In [1]:
#Importation des bibliothèques nécessaires
import requests
from bs4 import BeautifulSoup
import pandas as pd

import string
import nltk
from nltk.corpus import stopwords
from nltk.tokenize import sent_tokenize, word_tokenize

from sklearn.feature_extraction.text import TfidfVectorizer, CountVectorizer
from sklearn.preprocessing import normalize
from sklearn.metrics.pairwise import cosine_similarity

import numpy as np
import re



In [2]:
#on nettoie l'URL afin d'éviter un bug à la lecture (caractères spéciaux)
def clean_filename(url):
    return re.sub(r'[\/:*?"<>|]', '_', url)

In [None]:
#on ouvre le document texte pour obtenir l'ensemble des URL
with open("technology.txt", "r") as f:
    url_list = f.read().splitlines()


for url in url_list:
    #Test des URL et récupération du contenu HTML
    response = requests.get(url)
    if response.status_code == 200:
        html_content = response.text  
    else:
        print(f"Failed to retrieve {url}")
    html_content  
    soup = BeautifulSoup(html_content, 'html.parser')
    paragraphs = soup.find_all('p')
    article_text = ' '.join([para.get_text() for para in paragraphs])

    #on écrit le contenu de l'article dans un fichier texte
    with open(f"scraped_article_{clean_filename(url)}.txt", "w") as f:
        f.write(article_text)

    #on tokenise le texte en phrases
    nltk.download('punkt')
    nltk.download('stopwords')

    with open(f"scraped_article_{clean_filename(url)}.txt", "r") as f:
        article_text = f.read()

    sentences = sent_tokenize(article_text)

    total_sentences = len(sentences)
    num_sentences = int(max(1, int(total_sentences * 0.3)))

    stop_words = set(stopwords.words('english'))
    cleaned_sentences_nltk = []

    #nettoyage des phrases avec le tokenizer de nltk

    for sentence in sentences:
        words = word_tokenize(sentence.lower())
        words = [word for word in words if word not in stop_words and word not in string.punctuation]
        cleaned_sentences_nltk.append(' '.join(words))

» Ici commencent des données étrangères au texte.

import Summits.MatrixMultiplication.MatrixMultiplication.Theorems.AbelianSTPPCensusTAStatFDefs

/-!
# T_A static certificate, range `6780 … 6833` (t*-indexed linear checker with the k-member tree at `τ = 2371/1000`): kernel evaluation, the completeness of the bucket lists, volumes `3401 … 3550` (small volume chunks: the kernel recursion through the long low-`t` lists is bounded per theorem)

Cell mm-stpp (rung F-M1), tier T_A = «beat `2.371`, the record exponent (ADVXXZ'25 / DEK+26 rounded)»; checker in `AbelianSTPPCensusTAStatFDefs.lean`, table and bucket lists in `AbelianSTPPCensusTAStatFData.lean`
(pattern: theory g12's `AbelianSTPPCensusTAStatDDom*/DCk*.lean`).  `decide` with kernel reduction (standard axioms; no `native_decide`), `Elab.async false`;
consumed by `TAStatF.checkV_sound` / `TAStatF.domV_sound` / `TAStatF.m2V_sound` in the leaf `AbelianSTPPCensusLeafTA6833Closed.lean`.
WHAT THIS IS NOT: arithmetic on shape lists only; no statement about STPP families or `ω`.
-/

set_option linter.dupNamespace false
set_option autoImplicit false
set_option Elab.async false

namespace Summit.MatrixMultiplication.MatrixMultiplication.Theorems.TAStatF

set_option maxHeartbeats 0 in
/-- Completeness chunk: every sorted candidate shape of the volumes `3401 … 3450` lies in the list of the bucket of its `a·b` (406 shapes). [original] -/
theorem m2c3401 : TAStatF.m2V 50 3401 = true := by decide +kernel

set_option maxHeartbeats 0 in
/-- Completeness chunk: every sorted candidate shape of the volumes `3451 … 3550` lies in the list of the bucket of its `a·b` (788 shapes). [original] -/
theorem m2c3451 : TAStatF.m2V 100 3451 = true := by decide +kernel

end Summit.MatrixMultiplication.MatrixMultiplication.Theorems.TAStatF
import Summits.CriticalPhenomena.Ising3DConformalLimit.Theses.SubPtolemyInterlacing
import Summits.CriticalPhenomena.Ising3DConformalLimit.Theorems.SubPtolemyInterlacingSubPtolemyFloorFloorOfSusceptibilityFloor
import Summits.CriticalPhenomena.Ising3DConformalLimit.Theorems.SubPtolemyInterlacingSubPtolemyFloorFloorOfDoubling
import Summits.CriticalPhenomena.Ising3DConformalLimit.Theorems.SubPtolemyInterlacingSubPtolemyFloorSusceptibilityFloorOfBoxPairFloor
import Summits.CriticalPhenomena.Ising3DConformalLimit.Theorems.SubPtolemyInterlacingSubPtolemyFloorBoxPairFloorOfBlockTail
import HarnessLib

/-!
# `SubPtolemyFloor` ⇐ an integrated floor: the three kernel certificates of the line `Sketch`
(crux item stmt-CriticalPhenomena-15703, route decl
`Summit.CriticalPhenomena.Ising3DConformalLimit.Theses.SubPtolemyInterlacing.SubPtolemyFloor`;
checked skeleton `Cruxes/SubPtolemyFloor/Lines/Sketch.lean`, lead seat
`prover-line-stmt-CriticalPhenomena-15703-0`)

The crux is the axial power floor `⟨σ₀σ_{n e₁}⟩_{β_c(3)} ≥ c n^{-a}` with `a < L := log₂(1+√2)` for
the critical nearest-neighbour Ising two-point function `G = criticalTwoPoint 3` on `ℤ³` (an open
problem: rigorous exponents are `2`, Simon–Lieb, and `3/2` conditionally on η-existence,
Duminil-Copin–Panis 2025). This file composes the landed stubs of the line into three CERTIFICATES
"crux ⇐ residual", each a registered stub of the crux item proved here by name:

* `stub_cruxOfSusceptibilityFloor` — **unconditional transfer**: an integrated floor
  `χ_n := Σ_{x ∈ Λ_n} G(x) ≥ c n^{3-a₀}` with `1 ≤ a₀ < 3L/(2+L) = 1.1661…` gives the crux (stub S1,
  `stub_floorOfSusceptibilityFloor`: infrared subtraction + Messager–Miracle-Solé, exponent
  `a = 2a₀/(3-a₀)`, and the threshold algebra `2a₀/(3-a₀) < L ⇔ a₀(2+L) < 3L`,
  `subPtolemyFloor_of_transfer`).
* `stub_cruxOfDoublingSusceptibilityFloor` — **lossless transfer under axial doubling**: if moreover
  `G(2n e₁) ≥ κ G(n e₁)` with any `κ > 1/8`, an integrated floor with exponent below the FULL threshold
  `a₀ < L` suffices (stub S2, `stub_floorOfDoubling`; idea card `volume-threshold-split`).
* `stub_cruxOfBlockTail` — **block-spin tail route**: a one-sided tail floor
  `⟨𝟙{n^{3-u} ≤ M_n}⟩⁺_{β_c} ≥ p₀ ∈ (0,1)` for the critical block spin `M_n = Σ_{x∈Λ_n} σ_x` at every
  scale, with `1/2 ≤ u`, `4u/(3-2u) < L` (`u < 0.5830`), gives the crux (stubs S4 → S3 → S1:
  `stub_boxPairFloorOfBlockTail`, Chebyshev; `stub_susceptibilityFloorOfBoxPairFloor`; S1; idea card
  `lee-yang-tail-transfer`).

What remains OPEN is exactly the antecedent of the first certificate — the registered engine stub
`stub_susceptibilityFloor` of the skeleton (`∃ a₀ ∈ [1, 3L/(2+L))`, `χ_n(β_c) ≥ c n^{3-a₀}`; truth
`a₀ = 2Δ_σ = 1.036`, known `a₀ = 2`). No definitions, no named facts; pure composition.

References: B. Simon, CMP 77 (1980) (IR-subtraction pattern); A. Messager, S. Miracle-Solé, JSP 17
(1977); M. Aizenman, H. Duminil-Copin, Ann. Math. 194 (2021) §5 (MMS folding); H. Duminil-Copin,
R. Panis, CMP 406 (2025) = arXiv:2404.05700 (nearest prior art, Thm 1.3/1.5).
-/

noncomputable section

namespace Summit.CriticalPhenomena.Ising3DConformalLimit.SubPtolemyFloorSketch

open scoped BigOperators Classical
open Finset Literature.Probability.LatticeModels
open Summit.CriticalPhenomena.Ising3DConformalLimit.Theses.SubPtolemyInterlacing

/-- The Ptolemy exponent `L = log₂(1+√2)` is positive (`1 + √2 > 1`). [folklore] -/
theorem ptolemyExp_pos : 0 < Real.logb 2 (1 + Real.sqrt 2) := by
  have h2 : (0 : ℝ) < Real.sqrt 2 := Real.sqrt_pos.2 two_pos
  exact Real.logb_pos one_lt_two (by linarith)

/-- **Threshold algebra of the line.** An axial floor with exponent `2a₀/(3-a₀)`, where
`1 ≤ a₀ < 3L/(2+L)` and `L = log₂(1+√2)`, is an axial floor with some exponent `a < L` — i.e. the crux
unfolded: `2a₀/(3-a₀) < L ⇔ a₀ (2+L) < 3L`, and `a₀ < 3` follows from `a₀(2+L) < 3L`. [folklore] -/
theorem subPtolemyFloor_of_transfer {a₀ : ℝ} (h1 : 1 ≤ a₀)
    (hlt : a₀ < 3 * Real.logb 2 (1 + Real.sqrt 2) / (2 + Real.logb 2 (1 + Real.sqrt 2)))
    (h₁ : 1 ≤ a₀ → a₀ < 3 →
      ∃ c : ℝ, 0 < c ∧ ∀ n : ℕ, 1 ≤ n →
        c * (n : ℝ) ^ (-(2 * a₀ / (3 - a₀))) ≤ criticalTwoPoint 3 ((n : ℤ) • (Pi.single 0 1 : Site 3))) :
    ∃ a c : ℝ, a < Real.logb 2 (1 + Real.sqrt 2) ∧ 0 < c ∧ ∀ n : ℕ, 1 ≤ n →
      c * (n : ℝ) ^ (-a) ≤ criticalTwoPoint 3 ((n : ℤ) • (Pi.single 0 1 : Site 3)) := by
  have hL := ptolemyExp_pos
  set L := Real.logb 2 (1 + Real.sqrt 2) with hLdef
  have h2L : (0 : ℝ) < 2 + L := by linarith
  have hlt' : a₀ * (2 + L) < 3 * L := by rwa [lt_div_iff₀ h2L] at hlt
  have hlt'' : 2 * a₀ + a₀ * L < 3 * L := by linarith [mul_add a₀ 2 L, mul_comm a₀ (2 : ℝ)]
  have h3 : a₀ < 3 := by
    by_contra h
    have h' : (3 : ℝ) ≤ a₀ := not_lt.1 h
    have : 3 * L ≤ a₀ * L := mul_le_mul_of_nonneg_right h' hL.le
    linarith
  obtain ⟨c, hc, h⟩ := h₁ h1 h3
  refine ⟨2 * a₀ / (3 - a₀), c, ?_, hc, h⟩
  rw [div_lt_iff₀ (sub_pos.2 h3)]
  linarith [mul_sub L 3 a₀, mul_comm a₀ L]

/-- **Certificate 1 (unconditional transfer): the crux from an integrated floor below `3L/(2+L)`.**
If `χ_n(β_c) = Σ_{x∈Λ_n} ⟨σ₀σ_x⟩_{β_c(3)} ≥ c n^{3-a₀}` for all `n ≥ 1` with `1 ≤ a₀ < 3L/(2+L)`
(`= 1.1661…`, `L = log₂(1+√2)`), then `SubPtolemyFloor` holds, with axial exponent `2a₀/(3-a₀) < L`
(stub S1 `stub_floorOfSusceptibilityFloor` + `subPtolemyFloor_of_transfer`). The antecedent is the
line's one open stub `stub_susceptibilityFloor`. [folklore] -/
theorem stub_cruxOfSusceptibilityFloor :
    (∃ a₀ : ℝ, 1 ≤ a₀ ∧
      a₀ < 3 * Real.logb 2 (1 + Real.sqrt 2) / (2 + Real.logb 2 (1 + Real.sqrt 2)) ∧
      ∃ c : ℝ, 0 < c ∧ ∀ n : ℕ, 1 ≤ n →
        c * (n : ℝ) ^ (3 - a₀) ≤ ∑ x ∈ box 3 n, criticalTwoPoint 3 x) →
    SubPtolemyFloor := by
  rintro ⟨a₀, h1, hlt, hS⟩
  exact subPtolemyFloor_of_transfer h1 hlt fun h1' h3 => stub_floorOfSusceptibilityFloor a₀ h1' h3 hS

/-- **Certificate 2 (lossless transfer under doubling): the crux from axial doubling with a constant
above `1/8` and an integrated floor below the full Ptolemy threshold.** If
`⟨σ₀σ_{2n e₁}⟩_{β_c} ≥ κ ⟨σ₀σ_{n e₁}⟩_{β_c}` for all `n ≥ 1` with `κ > 1/8`, and `χ_n(β_c) ≥ c n^{3-a₀}`
with `a₀ < L = log₂(1+√2)`, then `SubPtolemyFloor` holds with exponent `a₀` itself (stub S2
`stub_floorOfDoubling`: the box sum is carried by its top scale, `χ_n ≤ C_κ n³ ⟨σ₀σ_{ne₁}⟩`).
[folklore] -/
theorem stub_cruxOfDoublingSusceptibilityFloor :
    (∃ κ a₀ : ℝ, 1 / 8 < κ ∧ a₀ < Real.logb 2 (1 + Real.sqrt 2) ∧
      (∀ n : ℕ, 1 ≤ n →
        κ * criticalTwoPoint 3 ((n : ℤ) • (Pi.single 0 1 : Site 3)) ≤
          criticalTwoPoint 3 (((2 * n : ℕ) : ℤ) • (Pi.single 0 1 : Site 3))) ∧
      ∃ c : ℝ, 0 < c ∧ ∀ n : ℕ, 1 ≤ n →
        c * (n : ℝ) ^ (3 - a₀) ≤ ∑ x ∈ box 3 n, criticalTwoPoint 3 x) →
    SubPtolemyFloor := by
  rintro ⟨κ, a₀, hκ, ha, hd, hs⟩
  obtain ⟨c, hc, h⟩ := stub_floorOfDoubling κ a₀ hκ hd hs
  exact ⟨a₀, c, ha, hc, h⟩

/-- **Certificate 3 (block-spin tail route): the crux from a one-sided tail floor for the critical
block spin.** If for some `u` with `1/2 ≤ u`, `2u < 3`, `4u/(3-2u) < L = log₂(1+√2)` (i.e.
`u < 0.5830…`) and some `p₀ ∈ (0,1)` the critical plus state gives
`⟨𝟙{n^{3-u} ≤ M_n}⟩⁺_{β_c(3)} ≥ p₀` at every scale `n ≥ 1` (`M_n = Σ_{x∈Λ_n} σ_x`), then
`SubPtolemyFloor` holds: Chebyshev gives `Σ_{a,b∈Λ_n} G(b-a) = ⟨M_n²⟩ ≥ p₀ n^{6-2u}` (stub S4),
`⟨M_n²⟩ ≤ |Λ_n| χ_{2n}` gives `χ_n ≥ c n^{3-2u}` (stub S3), and Certificate 1's transfer (stub S1)
gives the axial exponent `4u/(3-2u)`. [folklore] -/
theorem stub_cruxOfBlockTail :
    (∃ u p₀ : ℝ, 1 / 2 ≤ u ∧ 2 * u < 3 ∧
      4 * u / (3 - 2 * u) < Real.logb 2 (1 + Real.sqrt 2) ∧ 0 < p₀ ∧ p₀ < 1 ∧
      ∀ n : ℕ, 1 ≤ n →
        p₀ ≤ plusExpect 3 (criticalBeta 3) 0
          (fun σ => if (n : ℝ) ^ (3 - u) ≤ ∑ x ∈ box 3 n, spinAt x σ then 1 else 0)) →
    SubPtolemyFloor := by
  rintro ⟨u, p₀, hu, hu3, hu', hp, hp1, hT⟩
  have hB := stub_boxPairFloorOfBlockTail u p₀ hp hp1 hT
  have hS := stub_susceptibilityFloorOfBoxPairFloor (6 - 2 * u) (by linarith) hB
  obtain ⟨c, hc, h⟩ :=
    stub_floorOfSusceptibilityFloor (6 - (6 - 2 * u)) (by linarith) (by linarith) hS
  refine ⟨2 * (6 - (6 - 2 * u)) / (3 - (6 - (6 - 2 * u))), c, ?_, hc, h⟩
  have e1 : (2 * (6 - (6 - 2 * u)) : ℝ) = 4 * u := by ring
  have e2 : (3 - (6 - (6 - 2 * u)) : ℝ) = 3 - 2 * u := by ring
  rw [e1, e2]
  exact hu'

end Summit.CriticalPhenomena.Ising3DConformalLimit.SubPtolemyFloorSketch

end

    print(cleaned_sentences_nltk)

    #extraction des phrases les plus importantes à l'aide de la méthode TF-IDF
    cvect = CountVectorizer(ngram_range=(1,1), token_pattern='(?u)\\b\\w+\\b')
    counts = cvect.fit_transform(cleaned_sentences_nltk)
    normalized_counts = normalize(counts, norm='l1', axis=1)

    tfidf = TfidfVectorizer(ngram_range=(1,1))
    tfs = tfidf.fit_transform(cleaned_sentences_nltk)

    sentence_scores = np.sum(tfs.toarray(), axis=1)

    top_sentence_indices = np.argsort(sentence_scores)[-num_sentences:] #indices des phrases les plus importantes

    # Sélection des phrases les plus importantes à l'aide des top_sentence_indices
    summary = [sentences[i] for i in sorted(top_sentence_indices)]

    
    vectorizer = CountVectorizer().fit_transform(summary)
    vectors = vectorizer.toarray()
    cosine_matrix = cosine_similarity(vectors)

    threshold = 0.7 #seuil de similarité entre les phrases
    redundant_sentences = set() #ensemble des phrases redondantes

    for i in range(len(cosine_matrix)):
        for j in range(i + 1, len(cosine_matrix)):
            if cosine_matrix[i][j] > threshold:
                redundant_sentences.add(j) #ajout des phrases redondantes

    #ecriture du résumé filtré dans un fichier texte
    filtered_summary = [sentence for idx, sentence in enumerate(summary) if idx not in redundant_sentences]
    
    with open(f"summary_{clean_filename(url)}.txt", "w") as f:
        for sentence in filtered_summary:
            f.write(sentence + "\n")
        f.close()